Task to carry out: Copy whichever lines of the data hold the word "Prop".

Records provided:
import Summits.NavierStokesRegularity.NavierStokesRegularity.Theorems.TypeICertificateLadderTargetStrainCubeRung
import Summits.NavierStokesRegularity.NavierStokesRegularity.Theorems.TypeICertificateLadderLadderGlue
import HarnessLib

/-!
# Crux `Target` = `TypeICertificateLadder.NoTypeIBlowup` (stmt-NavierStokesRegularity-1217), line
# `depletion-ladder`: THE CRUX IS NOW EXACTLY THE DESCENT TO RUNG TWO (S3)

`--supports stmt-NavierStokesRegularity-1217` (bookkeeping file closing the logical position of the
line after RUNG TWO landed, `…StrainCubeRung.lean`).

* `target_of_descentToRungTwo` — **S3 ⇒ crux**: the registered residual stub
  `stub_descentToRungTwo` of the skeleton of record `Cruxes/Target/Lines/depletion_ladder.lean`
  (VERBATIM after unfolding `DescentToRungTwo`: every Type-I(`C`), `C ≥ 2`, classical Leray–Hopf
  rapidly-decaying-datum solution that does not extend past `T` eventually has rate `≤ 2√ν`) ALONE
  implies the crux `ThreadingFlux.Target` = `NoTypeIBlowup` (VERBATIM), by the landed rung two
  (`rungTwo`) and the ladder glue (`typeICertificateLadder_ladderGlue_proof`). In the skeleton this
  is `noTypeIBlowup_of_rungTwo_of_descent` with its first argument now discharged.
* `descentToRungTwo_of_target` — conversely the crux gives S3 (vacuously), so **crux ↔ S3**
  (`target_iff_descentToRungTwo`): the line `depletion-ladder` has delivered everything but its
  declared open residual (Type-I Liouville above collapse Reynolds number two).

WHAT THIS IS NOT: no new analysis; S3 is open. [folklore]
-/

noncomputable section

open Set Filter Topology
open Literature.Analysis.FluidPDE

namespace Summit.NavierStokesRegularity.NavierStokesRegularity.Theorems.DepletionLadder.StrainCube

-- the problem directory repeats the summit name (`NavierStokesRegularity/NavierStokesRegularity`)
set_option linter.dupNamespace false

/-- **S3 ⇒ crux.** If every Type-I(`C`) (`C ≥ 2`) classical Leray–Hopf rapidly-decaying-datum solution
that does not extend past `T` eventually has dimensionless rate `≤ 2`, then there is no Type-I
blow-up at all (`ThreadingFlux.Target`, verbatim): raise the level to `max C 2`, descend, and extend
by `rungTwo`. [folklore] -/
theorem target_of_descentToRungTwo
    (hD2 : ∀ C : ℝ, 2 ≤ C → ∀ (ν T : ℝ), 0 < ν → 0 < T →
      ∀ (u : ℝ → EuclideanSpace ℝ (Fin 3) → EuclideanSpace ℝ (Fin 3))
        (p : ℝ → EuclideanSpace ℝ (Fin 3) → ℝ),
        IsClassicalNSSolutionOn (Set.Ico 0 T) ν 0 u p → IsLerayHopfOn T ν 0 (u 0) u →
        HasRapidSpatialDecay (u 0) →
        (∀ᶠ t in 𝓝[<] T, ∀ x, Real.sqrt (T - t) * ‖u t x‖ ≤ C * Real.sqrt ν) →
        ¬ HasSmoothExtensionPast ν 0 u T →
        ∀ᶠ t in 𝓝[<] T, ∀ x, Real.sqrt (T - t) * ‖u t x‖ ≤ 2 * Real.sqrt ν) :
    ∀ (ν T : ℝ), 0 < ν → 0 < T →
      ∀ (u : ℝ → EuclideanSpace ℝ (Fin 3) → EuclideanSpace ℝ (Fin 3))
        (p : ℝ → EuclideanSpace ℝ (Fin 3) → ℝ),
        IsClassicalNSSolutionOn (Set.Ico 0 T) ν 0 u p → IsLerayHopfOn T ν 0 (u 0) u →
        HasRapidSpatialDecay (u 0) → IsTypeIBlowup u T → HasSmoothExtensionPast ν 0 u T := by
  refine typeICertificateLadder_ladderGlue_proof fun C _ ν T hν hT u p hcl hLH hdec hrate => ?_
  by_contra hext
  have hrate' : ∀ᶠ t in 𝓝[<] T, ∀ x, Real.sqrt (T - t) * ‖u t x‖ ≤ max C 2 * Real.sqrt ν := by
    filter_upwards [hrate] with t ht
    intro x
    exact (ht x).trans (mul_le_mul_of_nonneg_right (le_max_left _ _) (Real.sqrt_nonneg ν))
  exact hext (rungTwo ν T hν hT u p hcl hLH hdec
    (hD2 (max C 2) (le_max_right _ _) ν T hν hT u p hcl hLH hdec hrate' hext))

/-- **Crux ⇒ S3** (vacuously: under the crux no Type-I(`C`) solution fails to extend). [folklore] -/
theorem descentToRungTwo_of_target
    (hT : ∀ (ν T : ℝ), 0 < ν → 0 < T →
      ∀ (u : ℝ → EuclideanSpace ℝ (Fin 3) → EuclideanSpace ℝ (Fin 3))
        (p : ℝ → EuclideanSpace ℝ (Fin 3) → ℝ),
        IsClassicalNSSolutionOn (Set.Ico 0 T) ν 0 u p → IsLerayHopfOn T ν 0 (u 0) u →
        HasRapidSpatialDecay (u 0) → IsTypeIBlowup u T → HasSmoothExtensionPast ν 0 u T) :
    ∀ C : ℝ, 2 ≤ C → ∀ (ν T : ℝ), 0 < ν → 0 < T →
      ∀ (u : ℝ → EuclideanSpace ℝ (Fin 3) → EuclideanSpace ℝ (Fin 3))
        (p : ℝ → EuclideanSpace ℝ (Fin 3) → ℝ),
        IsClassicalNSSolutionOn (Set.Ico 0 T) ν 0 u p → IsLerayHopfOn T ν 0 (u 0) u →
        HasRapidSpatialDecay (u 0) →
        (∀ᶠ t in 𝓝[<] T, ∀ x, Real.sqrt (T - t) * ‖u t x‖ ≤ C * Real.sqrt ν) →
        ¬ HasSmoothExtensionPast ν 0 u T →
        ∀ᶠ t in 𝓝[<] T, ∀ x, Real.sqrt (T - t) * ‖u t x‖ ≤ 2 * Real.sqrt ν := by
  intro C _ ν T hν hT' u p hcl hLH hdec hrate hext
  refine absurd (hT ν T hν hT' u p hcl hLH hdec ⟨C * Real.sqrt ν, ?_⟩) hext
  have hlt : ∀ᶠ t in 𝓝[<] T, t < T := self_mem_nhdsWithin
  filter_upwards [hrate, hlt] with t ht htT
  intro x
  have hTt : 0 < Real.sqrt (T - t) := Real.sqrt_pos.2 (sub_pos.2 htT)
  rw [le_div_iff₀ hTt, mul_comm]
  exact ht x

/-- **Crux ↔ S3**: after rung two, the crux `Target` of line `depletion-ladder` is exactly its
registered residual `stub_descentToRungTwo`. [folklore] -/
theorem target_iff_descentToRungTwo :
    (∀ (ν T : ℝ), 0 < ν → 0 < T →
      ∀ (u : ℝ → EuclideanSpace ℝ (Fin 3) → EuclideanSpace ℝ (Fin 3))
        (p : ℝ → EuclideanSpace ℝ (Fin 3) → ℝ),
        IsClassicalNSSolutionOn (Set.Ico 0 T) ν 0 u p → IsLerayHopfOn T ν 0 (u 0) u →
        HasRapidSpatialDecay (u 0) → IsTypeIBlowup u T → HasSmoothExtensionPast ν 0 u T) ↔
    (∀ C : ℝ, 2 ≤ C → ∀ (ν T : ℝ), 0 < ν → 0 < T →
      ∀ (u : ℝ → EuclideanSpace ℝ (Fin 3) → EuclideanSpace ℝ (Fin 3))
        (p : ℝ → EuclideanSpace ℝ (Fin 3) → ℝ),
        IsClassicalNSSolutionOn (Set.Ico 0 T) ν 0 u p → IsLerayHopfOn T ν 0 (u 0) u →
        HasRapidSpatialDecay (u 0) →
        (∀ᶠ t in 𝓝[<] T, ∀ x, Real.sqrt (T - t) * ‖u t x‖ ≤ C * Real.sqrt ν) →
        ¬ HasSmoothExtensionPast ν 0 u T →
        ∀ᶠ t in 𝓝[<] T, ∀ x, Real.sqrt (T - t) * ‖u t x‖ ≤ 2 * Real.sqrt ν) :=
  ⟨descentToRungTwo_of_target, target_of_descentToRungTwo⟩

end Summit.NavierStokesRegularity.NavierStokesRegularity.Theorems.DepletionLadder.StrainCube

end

---

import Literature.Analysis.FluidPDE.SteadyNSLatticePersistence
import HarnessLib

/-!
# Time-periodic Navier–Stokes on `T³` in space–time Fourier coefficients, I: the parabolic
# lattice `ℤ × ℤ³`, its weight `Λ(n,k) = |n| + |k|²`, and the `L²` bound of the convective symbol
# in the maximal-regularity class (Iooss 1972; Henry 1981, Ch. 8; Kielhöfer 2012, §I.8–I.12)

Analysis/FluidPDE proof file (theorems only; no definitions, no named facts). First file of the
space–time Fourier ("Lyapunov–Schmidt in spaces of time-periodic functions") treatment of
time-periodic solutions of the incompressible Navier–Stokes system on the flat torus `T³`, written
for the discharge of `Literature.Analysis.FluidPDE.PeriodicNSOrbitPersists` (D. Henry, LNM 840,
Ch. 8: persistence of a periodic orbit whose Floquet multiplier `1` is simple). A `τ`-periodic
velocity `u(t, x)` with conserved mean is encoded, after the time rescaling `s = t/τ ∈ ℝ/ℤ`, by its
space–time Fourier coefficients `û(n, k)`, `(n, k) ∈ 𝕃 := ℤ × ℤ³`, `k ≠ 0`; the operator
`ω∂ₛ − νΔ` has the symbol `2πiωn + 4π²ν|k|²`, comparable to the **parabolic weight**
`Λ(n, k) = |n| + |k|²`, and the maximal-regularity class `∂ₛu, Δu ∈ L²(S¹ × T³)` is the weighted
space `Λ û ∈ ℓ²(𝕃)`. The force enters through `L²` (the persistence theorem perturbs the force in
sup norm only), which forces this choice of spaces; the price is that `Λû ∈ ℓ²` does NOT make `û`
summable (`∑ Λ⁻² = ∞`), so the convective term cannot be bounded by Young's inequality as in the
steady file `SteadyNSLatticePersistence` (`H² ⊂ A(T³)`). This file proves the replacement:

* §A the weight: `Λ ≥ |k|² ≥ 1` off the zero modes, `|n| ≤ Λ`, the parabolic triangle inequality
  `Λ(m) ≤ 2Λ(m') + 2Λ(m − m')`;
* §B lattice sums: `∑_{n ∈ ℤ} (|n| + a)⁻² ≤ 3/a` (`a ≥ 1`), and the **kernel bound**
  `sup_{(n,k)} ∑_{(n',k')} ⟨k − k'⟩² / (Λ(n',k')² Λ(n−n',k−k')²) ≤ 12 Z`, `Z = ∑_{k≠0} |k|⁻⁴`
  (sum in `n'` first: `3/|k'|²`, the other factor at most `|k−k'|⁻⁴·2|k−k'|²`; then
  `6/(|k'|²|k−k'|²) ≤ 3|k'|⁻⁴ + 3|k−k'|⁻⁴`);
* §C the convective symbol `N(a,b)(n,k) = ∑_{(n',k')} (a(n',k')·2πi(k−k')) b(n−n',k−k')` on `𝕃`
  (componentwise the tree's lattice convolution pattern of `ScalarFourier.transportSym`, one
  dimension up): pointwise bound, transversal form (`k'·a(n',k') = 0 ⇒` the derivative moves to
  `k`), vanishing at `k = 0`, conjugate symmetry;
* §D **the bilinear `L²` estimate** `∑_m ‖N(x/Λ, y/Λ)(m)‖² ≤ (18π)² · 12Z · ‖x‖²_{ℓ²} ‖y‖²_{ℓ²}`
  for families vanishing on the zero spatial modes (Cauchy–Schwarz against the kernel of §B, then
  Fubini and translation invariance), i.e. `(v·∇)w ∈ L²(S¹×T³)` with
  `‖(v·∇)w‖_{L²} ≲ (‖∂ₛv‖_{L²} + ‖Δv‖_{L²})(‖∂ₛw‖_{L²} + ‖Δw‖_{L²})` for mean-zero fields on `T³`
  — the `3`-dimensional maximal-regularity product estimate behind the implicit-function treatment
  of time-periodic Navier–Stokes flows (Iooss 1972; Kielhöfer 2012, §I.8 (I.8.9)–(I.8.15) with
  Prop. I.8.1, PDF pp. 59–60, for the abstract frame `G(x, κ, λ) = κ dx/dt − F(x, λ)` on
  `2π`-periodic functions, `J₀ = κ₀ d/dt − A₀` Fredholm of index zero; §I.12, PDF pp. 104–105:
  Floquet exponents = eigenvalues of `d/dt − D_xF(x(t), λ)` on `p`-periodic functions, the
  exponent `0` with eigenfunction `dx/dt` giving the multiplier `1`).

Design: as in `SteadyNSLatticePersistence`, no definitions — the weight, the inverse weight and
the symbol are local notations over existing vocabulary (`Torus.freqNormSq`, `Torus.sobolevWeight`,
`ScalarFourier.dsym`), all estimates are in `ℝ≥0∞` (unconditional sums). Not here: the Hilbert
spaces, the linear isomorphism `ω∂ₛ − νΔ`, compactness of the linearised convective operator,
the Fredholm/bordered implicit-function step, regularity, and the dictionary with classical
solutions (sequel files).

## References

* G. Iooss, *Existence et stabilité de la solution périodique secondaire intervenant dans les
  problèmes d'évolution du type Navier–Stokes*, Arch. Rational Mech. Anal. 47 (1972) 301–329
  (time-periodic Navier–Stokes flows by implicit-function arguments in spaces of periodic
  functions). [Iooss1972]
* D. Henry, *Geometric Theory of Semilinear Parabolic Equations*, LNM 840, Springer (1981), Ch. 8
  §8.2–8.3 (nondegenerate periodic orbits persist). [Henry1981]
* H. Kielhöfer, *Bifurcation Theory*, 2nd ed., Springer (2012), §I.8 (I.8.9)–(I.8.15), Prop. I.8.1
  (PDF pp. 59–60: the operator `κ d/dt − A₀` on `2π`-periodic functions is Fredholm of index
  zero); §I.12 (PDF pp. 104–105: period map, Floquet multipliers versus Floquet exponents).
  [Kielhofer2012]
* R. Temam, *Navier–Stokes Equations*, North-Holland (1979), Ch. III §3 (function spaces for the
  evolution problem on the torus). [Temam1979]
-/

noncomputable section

---

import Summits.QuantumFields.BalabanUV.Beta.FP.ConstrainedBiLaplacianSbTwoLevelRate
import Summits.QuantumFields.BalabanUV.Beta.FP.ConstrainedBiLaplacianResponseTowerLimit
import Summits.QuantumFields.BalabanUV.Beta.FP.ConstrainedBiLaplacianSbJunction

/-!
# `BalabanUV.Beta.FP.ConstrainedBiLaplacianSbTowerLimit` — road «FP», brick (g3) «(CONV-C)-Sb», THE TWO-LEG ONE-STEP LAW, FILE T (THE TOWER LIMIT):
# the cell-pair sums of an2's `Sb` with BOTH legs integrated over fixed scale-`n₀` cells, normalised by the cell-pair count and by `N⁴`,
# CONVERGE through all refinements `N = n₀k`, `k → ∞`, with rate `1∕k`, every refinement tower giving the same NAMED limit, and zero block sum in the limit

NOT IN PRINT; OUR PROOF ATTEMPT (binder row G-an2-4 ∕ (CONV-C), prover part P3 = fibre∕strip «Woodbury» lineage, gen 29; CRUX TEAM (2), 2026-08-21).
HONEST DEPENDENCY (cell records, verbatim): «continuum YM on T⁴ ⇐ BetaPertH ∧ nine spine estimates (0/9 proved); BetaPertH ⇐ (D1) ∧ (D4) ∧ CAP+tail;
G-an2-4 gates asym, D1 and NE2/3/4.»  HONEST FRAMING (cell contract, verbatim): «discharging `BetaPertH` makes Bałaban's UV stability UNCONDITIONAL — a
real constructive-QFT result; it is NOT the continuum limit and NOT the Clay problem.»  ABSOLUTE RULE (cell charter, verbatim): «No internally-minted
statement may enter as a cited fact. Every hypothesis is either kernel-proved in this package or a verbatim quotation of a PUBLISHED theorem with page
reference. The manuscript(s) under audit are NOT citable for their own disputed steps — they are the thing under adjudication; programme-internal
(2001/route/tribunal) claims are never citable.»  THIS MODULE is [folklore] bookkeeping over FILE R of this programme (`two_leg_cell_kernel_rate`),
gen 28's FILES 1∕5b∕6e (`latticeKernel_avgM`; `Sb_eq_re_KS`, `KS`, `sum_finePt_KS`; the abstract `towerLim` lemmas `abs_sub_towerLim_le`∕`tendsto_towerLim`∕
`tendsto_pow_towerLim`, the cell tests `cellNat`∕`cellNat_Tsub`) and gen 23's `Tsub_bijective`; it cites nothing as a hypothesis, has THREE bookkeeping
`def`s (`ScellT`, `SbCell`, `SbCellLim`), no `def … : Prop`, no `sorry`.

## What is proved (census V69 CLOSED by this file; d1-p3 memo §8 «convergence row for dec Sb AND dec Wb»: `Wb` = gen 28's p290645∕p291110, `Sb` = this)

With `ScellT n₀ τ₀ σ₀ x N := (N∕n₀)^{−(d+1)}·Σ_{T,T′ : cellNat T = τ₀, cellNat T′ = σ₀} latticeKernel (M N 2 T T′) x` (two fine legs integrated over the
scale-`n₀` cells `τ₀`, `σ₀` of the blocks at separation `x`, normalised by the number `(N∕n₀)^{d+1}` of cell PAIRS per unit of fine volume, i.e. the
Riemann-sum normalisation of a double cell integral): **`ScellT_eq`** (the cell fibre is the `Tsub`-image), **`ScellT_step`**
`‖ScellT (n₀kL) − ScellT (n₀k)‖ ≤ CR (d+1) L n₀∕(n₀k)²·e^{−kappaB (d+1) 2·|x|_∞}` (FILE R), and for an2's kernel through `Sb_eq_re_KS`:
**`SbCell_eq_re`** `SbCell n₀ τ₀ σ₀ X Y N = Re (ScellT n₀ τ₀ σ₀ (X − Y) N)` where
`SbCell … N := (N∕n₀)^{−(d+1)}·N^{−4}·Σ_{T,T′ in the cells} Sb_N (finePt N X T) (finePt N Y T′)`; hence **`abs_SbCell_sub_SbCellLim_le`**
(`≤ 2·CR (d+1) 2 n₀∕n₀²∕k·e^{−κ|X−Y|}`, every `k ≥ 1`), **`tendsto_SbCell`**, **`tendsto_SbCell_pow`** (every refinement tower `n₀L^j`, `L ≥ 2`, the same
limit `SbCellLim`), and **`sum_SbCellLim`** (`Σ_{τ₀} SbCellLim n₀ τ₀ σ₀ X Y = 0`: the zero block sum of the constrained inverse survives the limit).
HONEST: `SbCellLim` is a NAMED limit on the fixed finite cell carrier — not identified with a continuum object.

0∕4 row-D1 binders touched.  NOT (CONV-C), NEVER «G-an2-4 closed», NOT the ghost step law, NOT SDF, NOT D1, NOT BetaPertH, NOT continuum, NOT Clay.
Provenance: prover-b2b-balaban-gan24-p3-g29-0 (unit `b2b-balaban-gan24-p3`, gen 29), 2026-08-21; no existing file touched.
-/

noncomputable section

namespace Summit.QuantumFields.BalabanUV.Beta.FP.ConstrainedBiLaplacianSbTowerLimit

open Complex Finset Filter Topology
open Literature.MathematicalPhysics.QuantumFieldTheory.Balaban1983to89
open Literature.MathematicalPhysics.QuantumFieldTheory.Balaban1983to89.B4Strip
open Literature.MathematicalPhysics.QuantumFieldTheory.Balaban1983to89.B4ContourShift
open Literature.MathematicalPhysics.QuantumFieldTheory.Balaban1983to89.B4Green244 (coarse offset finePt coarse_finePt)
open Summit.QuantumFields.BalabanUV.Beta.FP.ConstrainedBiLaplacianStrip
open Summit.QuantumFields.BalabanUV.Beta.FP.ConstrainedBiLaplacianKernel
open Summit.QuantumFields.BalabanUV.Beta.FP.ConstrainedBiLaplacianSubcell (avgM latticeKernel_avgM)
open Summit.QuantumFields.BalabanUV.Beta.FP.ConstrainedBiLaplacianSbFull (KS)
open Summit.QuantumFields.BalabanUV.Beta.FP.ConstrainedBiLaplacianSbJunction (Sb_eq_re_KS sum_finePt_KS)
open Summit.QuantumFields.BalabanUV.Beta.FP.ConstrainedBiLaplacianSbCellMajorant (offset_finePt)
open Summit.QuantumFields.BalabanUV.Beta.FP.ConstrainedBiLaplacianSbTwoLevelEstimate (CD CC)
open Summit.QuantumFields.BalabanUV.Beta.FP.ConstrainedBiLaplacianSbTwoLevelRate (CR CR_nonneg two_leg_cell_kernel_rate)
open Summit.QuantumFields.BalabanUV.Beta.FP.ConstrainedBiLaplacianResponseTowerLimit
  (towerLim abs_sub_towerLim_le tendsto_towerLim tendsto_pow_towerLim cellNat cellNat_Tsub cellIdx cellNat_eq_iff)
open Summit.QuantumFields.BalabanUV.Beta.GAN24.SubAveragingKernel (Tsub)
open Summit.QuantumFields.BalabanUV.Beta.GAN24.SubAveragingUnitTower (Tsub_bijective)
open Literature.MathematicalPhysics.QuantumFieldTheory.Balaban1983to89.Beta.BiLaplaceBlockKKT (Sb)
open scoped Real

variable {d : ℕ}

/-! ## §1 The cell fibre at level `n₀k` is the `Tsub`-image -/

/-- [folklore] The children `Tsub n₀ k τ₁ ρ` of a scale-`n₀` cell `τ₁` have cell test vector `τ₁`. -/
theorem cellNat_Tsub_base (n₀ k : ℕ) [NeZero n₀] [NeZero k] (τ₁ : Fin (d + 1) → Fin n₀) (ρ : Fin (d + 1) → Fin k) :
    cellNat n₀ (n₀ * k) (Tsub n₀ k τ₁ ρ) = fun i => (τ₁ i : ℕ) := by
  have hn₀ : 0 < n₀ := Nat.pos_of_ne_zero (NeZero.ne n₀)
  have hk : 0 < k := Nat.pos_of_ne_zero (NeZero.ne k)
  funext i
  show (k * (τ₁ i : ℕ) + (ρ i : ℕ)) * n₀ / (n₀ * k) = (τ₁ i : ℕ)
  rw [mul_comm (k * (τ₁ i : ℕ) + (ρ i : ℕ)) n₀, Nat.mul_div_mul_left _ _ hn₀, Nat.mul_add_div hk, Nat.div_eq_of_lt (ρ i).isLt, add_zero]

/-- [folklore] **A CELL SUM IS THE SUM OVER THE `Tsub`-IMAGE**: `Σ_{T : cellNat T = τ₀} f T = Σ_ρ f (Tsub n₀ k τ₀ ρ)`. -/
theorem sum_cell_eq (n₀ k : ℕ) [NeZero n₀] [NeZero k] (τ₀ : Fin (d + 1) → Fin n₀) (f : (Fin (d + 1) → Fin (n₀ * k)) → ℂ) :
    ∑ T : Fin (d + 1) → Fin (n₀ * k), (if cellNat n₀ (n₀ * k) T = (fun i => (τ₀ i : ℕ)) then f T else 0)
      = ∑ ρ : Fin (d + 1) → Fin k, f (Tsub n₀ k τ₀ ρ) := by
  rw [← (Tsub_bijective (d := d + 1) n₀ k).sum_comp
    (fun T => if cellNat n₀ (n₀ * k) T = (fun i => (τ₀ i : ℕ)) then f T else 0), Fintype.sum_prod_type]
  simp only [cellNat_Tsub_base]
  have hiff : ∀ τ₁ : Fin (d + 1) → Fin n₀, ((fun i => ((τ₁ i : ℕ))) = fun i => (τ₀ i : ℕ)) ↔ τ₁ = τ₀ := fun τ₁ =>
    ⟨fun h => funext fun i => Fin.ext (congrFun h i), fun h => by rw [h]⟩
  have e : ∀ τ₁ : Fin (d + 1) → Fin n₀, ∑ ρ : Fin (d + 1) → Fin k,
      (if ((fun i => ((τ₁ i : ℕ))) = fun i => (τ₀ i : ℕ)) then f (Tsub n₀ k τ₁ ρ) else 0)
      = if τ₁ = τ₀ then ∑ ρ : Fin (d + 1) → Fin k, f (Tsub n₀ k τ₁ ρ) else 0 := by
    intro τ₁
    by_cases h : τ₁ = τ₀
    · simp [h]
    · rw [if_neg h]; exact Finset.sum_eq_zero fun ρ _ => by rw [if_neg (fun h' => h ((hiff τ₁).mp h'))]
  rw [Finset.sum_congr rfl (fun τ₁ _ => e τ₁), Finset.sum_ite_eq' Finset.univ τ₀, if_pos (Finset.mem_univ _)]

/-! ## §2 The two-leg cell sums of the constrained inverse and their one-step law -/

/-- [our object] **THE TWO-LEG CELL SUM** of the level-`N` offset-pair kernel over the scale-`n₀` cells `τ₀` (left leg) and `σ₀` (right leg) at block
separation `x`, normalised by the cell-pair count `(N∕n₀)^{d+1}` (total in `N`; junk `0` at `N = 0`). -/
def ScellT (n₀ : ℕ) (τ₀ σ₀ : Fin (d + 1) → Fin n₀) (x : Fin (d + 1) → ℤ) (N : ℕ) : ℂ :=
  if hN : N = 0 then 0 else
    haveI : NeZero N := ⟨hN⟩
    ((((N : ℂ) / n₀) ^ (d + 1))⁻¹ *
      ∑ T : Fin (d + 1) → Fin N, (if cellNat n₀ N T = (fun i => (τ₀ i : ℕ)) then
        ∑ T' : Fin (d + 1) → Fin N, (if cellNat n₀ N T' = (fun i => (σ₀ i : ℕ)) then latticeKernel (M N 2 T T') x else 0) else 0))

Reply:
  Prop. I.8.1, PDF pp. 59–60, for the abstract frame `G(x, κ, λ) = κ dx/dt − F(x, λ)` on
* H. Kielhöfer, *Bifurcation Theory*, 2nd ed., Springer (2012), §I.8 (I.8.9)–(I.8.15), Prop. I.8.1
`def`s (`ScellT`, `SbCell`, `SbCellLim`), no `def … : Prop`, no `sorry`.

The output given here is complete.